== Information provided ==
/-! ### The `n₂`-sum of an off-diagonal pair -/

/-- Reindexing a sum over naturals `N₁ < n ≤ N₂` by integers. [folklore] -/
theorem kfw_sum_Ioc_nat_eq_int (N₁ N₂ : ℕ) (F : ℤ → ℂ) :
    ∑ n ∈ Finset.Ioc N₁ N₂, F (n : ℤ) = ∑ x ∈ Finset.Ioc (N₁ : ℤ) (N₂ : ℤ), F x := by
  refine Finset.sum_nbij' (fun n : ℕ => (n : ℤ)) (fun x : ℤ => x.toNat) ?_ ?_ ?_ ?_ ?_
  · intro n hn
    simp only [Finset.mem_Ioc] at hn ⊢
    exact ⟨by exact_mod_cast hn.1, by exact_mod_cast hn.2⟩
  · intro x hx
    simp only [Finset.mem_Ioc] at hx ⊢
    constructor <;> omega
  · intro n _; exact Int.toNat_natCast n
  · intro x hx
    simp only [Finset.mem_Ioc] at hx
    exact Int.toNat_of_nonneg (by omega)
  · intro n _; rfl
===
== Information provided ==
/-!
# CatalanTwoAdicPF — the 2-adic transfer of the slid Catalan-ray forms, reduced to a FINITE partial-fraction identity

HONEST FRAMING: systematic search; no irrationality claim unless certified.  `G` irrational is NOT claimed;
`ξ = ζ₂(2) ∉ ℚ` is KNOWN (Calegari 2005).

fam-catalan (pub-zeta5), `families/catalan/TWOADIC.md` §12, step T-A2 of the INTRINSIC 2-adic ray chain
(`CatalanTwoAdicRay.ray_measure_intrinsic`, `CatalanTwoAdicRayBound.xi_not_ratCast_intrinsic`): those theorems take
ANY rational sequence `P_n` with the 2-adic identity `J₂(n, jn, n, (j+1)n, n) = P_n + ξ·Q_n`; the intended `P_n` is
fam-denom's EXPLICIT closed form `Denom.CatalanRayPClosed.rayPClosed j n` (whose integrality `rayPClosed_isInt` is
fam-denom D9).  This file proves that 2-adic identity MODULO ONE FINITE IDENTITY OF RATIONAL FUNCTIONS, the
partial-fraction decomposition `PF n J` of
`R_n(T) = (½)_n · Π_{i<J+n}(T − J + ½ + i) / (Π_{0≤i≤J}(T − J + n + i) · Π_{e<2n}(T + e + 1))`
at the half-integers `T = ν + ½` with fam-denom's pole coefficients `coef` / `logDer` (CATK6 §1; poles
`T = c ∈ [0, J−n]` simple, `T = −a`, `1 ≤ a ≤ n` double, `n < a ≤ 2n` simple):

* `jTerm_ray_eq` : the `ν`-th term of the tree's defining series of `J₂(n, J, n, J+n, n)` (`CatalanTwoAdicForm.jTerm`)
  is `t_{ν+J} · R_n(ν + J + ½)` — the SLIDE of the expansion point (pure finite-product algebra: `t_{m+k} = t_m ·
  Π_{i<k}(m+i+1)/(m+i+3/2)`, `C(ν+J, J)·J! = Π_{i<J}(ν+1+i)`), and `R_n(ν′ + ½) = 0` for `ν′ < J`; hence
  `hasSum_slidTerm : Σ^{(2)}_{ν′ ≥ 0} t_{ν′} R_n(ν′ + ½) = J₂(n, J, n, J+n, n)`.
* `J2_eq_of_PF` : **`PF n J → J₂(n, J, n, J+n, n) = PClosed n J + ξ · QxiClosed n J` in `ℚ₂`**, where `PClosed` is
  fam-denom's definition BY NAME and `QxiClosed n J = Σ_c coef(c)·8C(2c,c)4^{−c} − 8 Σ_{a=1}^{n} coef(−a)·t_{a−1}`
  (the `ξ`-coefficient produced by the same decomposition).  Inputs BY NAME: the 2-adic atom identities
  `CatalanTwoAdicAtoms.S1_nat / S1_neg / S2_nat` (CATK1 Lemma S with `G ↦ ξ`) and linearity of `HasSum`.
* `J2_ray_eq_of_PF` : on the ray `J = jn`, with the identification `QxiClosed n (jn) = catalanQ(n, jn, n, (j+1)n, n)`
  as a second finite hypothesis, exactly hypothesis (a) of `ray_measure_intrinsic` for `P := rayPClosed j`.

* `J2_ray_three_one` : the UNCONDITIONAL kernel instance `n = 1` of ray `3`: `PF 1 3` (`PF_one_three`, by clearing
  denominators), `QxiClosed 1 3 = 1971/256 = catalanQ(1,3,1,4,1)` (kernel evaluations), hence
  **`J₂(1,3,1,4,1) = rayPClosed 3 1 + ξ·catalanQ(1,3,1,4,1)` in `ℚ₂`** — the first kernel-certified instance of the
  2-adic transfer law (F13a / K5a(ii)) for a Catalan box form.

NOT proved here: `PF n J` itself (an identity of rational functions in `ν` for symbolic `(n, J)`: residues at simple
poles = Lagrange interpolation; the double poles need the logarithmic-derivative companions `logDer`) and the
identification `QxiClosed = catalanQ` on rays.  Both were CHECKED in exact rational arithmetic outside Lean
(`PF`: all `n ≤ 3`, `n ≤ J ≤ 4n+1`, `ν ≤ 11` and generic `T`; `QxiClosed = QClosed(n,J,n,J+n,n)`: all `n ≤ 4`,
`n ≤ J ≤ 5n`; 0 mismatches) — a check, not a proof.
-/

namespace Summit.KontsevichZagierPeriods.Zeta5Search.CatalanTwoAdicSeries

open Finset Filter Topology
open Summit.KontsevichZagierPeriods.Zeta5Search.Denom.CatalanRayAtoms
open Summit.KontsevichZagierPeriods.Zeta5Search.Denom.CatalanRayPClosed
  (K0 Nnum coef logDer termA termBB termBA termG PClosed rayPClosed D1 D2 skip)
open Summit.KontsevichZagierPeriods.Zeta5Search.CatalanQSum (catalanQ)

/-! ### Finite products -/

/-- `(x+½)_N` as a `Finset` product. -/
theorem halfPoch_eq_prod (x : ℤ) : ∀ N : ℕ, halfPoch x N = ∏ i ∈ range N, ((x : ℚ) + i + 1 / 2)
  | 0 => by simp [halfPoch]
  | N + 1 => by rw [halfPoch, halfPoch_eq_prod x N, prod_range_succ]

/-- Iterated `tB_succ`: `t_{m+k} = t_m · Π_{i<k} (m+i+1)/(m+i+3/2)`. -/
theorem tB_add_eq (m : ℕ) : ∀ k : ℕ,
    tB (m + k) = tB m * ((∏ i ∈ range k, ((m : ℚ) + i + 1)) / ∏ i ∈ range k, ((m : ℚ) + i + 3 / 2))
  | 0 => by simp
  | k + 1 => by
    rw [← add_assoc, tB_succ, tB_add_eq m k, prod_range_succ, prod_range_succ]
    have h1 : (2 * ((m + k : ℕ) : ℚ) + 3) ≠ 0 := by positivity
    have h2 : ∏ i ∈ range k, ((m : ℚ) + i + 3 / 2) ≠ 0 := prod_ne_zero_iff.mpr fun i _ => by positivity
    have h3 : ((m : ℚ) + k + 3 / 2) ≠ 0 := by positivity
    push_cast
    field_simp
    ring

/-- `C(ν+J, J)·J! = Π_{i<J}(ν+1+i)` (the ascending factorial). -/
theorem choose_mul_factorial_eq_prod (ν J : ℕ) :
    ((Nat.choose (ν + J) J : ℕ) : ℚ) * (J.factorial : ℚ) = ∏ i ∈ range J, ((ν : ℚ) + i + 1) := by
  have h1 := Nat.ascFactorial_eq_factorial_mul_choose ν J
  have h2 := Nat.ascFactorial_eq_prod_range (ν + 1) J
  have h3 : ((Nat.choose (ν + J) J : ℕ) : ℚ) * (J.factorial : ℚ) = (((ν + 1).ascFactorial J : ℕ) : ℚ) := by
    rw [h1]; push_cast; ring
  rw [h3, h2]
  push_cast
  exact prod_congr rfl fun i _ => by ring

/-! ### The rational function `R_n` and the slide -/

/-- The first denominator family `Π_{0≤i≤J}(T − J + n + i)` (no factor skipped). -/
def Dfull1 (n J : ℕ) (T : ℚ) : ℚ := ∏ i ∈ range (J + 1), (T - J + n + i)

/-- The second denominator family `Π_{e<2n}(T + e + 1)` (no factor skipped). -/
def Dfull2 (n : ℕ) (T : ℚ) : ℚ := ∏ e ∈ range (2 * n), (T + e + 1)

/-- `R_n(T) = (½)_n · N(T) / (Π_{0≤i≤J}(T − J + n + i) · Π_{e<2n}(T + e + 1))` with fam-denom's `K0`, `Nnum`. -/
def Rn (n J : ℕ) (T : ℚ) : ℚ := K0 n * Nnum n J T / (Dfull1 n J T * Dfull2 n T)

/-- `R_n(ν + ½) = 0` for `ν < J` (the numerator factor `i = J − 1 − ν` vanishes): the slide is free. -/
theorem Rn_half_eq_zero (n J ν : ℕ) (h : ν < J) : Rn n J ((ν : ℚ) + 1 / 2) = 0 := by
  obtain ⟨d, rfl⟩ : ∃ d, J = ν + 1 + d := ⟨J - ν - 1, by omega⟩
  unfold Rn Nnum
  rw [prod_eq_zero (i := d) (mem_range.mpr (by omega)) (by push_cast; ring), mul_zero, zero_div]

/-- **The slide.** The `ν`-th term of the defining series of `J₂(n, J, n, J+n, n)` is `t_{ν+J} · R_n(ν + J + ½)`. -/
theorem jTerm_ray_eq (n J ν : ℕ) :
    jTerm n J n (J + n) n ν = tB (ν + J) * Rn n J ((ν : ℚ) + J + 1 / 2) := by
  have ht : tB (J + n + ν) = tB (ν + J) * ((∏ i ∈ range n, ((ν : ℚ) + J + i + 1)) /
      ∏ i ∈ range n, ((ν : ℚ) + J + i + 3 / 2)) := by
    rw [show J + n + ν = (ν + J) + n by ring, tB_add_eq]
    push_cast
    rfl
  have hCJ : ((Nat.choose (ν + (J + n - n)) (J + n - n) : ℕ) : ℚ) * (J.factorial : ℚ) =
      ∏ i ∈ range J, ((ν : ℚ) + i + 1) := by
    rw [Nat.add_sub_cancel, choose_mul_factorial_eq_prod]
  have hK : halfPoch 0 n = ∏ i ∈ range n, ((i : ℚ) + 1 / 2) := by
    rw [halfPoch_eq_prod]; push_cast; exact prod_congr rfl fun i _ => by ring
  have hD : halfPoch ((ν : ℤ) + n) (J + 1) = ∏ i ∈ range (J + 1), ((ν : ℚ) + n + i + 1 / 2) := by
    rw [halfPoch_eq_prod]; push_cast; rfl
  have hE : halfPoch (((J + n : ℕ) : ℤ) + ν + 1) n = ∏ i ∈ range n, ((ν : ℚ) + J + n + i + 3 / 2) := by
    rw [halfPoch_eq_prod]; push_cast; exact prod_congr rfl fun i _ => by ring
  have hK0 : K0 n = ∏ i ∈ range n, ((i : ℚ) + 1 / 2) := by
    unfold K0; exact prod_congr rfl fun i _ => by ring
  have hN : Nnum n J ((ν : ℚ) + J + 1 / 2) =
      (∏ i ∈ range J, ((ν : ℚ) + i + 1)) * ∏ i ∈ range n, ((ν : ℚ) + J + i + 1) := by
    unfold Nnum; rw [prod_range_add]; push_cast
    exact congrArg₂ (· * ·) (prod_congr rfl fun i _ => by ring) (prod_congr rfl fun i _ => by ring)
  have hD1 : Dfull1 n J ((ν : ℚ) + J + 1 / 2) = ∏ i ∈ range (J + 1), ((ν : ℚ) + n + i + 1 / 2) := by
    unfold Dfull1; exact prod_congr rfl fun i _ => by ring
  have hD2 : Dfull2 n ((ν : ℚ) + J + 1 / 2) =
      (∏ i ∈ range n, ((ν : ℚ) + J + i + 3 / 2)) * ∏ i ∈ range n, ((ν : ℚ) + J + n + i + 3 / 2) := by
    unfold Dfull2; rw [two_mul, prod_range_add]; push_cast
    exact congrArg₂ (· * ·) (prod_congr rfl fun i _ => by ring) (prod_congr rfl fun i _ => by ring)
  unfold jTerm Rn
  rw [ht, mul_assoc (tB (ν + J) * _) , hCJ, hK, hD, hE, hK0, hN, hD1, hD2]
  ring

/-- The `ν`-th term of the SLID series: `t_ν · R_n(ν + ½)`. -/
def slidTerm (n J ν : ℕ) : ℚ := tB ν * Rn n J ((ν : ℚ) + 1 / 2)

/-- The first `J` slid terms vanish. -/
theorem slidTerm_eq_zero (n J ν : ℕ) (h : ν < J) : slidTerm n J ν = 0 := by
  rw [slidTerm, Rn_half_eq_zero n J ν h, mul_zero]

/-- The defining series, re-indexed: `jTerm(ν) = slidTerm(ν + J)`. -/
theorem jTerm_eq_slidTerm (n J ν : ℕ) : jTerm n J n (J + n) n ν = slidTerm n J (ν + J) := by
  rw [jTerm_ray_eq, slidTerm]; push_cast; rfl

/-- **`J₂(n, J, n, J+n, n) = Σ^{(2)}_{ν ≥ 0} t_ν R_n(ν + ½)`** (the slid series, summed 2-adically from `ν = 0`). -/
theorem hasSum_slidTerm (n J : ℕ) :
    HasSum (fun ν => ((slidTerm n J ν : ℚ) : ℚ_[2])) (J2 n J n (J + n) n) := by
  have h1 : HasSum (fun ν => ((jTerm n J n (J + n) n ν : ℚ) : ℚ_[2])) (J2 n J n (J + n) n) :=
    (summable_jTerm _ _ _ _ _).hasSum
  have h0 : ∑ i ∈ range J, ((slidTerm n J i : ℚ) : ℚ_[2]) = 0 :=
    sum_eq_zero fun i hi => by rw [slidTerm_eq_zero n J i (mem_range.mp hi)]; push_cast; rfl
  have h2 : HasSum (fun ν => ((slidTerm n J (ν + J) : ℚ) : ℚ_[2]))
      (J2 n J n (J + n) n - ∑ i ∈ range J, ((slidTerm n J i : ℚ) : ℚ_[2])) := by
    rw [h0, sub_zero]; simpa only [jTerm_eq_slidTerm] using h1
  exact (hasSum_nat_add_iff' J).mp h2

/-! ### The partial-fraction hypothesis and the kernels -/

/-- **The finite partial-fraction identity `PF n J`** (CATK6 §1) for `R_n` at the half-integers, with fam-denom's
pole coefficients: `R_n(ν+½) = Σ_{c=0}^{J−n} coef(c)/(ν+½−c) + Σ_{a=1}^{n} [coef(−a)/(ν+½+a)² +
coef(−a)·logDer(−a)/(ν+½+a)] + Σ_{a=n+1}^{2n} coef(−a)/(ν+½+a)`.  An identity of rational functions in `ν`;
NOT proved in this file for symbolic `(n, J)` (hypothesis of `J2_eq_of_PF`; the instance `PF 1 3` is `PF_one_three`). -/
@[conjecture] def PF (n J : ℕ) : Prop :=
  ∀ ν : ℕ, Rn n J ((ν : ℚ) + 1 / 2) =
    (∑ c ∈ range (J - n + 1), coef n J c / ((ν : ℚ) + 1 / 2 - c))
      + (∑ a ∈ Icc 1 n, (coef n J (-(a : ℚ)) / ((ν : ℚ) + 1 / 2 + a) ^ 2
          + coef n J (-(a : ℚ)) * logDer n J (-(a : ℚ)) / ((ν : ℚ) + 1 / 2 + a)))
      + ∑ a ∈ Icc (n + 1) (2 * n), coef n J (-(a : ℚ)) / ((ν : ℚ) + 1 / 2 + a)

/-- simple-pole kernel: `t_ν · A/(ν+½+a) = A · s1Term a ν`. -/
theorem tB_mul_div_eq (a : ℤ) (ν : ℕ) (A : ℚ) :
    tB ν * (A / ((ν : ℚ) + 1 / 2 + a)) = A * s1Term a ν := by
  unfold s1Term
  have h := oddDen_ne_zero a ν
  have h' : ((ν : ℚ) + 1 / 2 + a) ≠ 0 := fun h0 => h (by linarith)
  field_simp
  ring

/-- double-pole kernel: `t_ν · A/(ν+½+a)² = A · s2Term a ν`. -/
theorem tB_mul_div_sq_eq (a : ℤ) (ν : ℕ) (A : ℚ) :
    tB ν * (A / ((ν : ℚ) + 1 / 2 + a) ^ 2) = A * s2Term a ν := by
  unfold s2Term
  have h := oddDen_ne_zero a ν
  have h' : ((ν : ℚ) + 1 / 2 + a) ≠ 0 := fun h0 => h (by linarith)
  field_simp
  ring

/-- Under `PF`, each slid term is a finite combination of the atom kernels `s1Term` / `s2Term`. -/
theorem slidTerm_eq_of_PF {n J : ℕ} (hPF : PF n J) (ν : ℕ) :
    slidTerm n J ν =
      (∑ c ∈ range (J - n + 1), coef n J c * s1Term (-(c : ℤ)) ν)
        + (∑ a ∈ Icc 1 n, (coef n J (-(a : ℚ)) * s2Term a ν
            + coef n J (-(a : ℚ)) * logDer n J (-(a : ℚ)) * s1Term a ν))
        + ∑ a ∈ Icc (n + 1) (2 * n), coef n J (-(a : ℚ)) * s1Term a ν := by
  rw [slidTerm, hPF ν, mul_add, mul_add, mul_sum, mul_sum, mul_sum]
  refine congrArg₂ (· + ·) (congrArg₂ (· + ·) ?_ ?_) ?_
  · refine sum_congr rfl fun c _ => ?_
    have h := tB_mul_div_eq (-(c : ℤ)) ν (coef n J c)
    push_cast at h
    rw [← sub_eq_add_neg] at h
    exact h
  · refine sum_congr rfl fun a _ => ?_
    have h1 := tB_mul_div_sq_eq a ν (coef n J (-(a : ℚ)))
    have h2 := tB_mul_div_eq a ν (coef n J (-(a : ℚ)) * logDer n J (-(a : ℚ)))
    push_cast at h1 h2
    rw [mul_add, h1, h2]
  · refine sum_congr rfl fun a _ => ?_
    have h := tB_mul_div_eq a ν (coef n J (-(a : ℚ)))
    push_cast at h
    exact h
===
● Exercise: In the entries above, the lines from the one bearing "theorem Rn_half_eq_zero (n" up to and including the one bearing "have hN : Nnum" should be transcribed exactly; no other line is wanted.

● Output below:
theorem Rn_half_eq_zero (n J ν : ℕ) (h : ν < J) : Rn n J ((ν : ℚ) + 1 / 2) = 0 := by
  obtain ⟨d, rfl⟩ : ∃ d, J = ν + 1 + d := ⟨J - ν - 1, by omega⟩
  unfold Rn Nnum
  rw [prod_eq_zero (i := d) (mem_range.mpr (by omega)) (by push_cast; ring), mul_zero, zero_div]

/-- **The slide.** The `ν`-th term of the defining series of `J₂(n, J, n, J+n, n)` is `t_{ν+J} · R_n(ν + J + ½)`. -/
theorem jTerm_ray_eq (n J ν : ℕ) :
    jTerm n J n (J + n) n ν = tB (ν + J) * Rn n J ((ν : ℚ) + J + 1 / 2) := by
  have ht : tB (J + n + ν) = tB (ν + J) * ((∏ i ∈ range n, ((ν : ℚ) + J + i + 1)) /
      ∏ i ∈ range n, ((ν : ℚ) + J + i + 3 / 2)) := by
    rw [show J + n + ν = (ν + J) + n by ring, tB_add_eq]
    push_cast
    rfl
  have hCJ : ((Nat.choose (ν + (J + n - n)) (J + n - n) : ℕ) : ℚ) * (J.factorial : ℚ) =
      ∏ i ∈ range J, ((ν : ℚ) + i + 1) := by
    rw [Nat.add_sub_cancel, choose_mul_factorial_eq_prod]
  have hK : halfPoch 0 n = ∏ i ∈ range n, ((i : ℚ) + 1 / 2) := by
    rw [halfPoch_eq_prod]; push_cast; exact prod_congr rfl fun i _ => by ring
  have hD : halfPoch ((ν : ℤ) + n) (J + 1) = ∏ i ∈ range (J + 1), ((ν : ℚ) + n + i + 1 / 2) := by
    rw [halfPoch_eq_prod]; push_cast; rfl
  have hE : halfPoch (((J + n : ℕ) : ℤ) + ν + 1) n = ∏ i ∈ range n, ((ν : ℚ) + J + n + i + 3 / 2) := by
    rw [halfPoch_eq_prod]; push_cast; exact prod_congr rfl fun i _ => by ring
  have hK0 : K0 n = ∏ i ∈ range n, ((i : ℚ) + 1 / 2) := by
    unfold K0; exact prod_congr rfl fun i _ => by ring
  have hN : Nnum n J ((ν : ℚ) + J + 1 / 2) =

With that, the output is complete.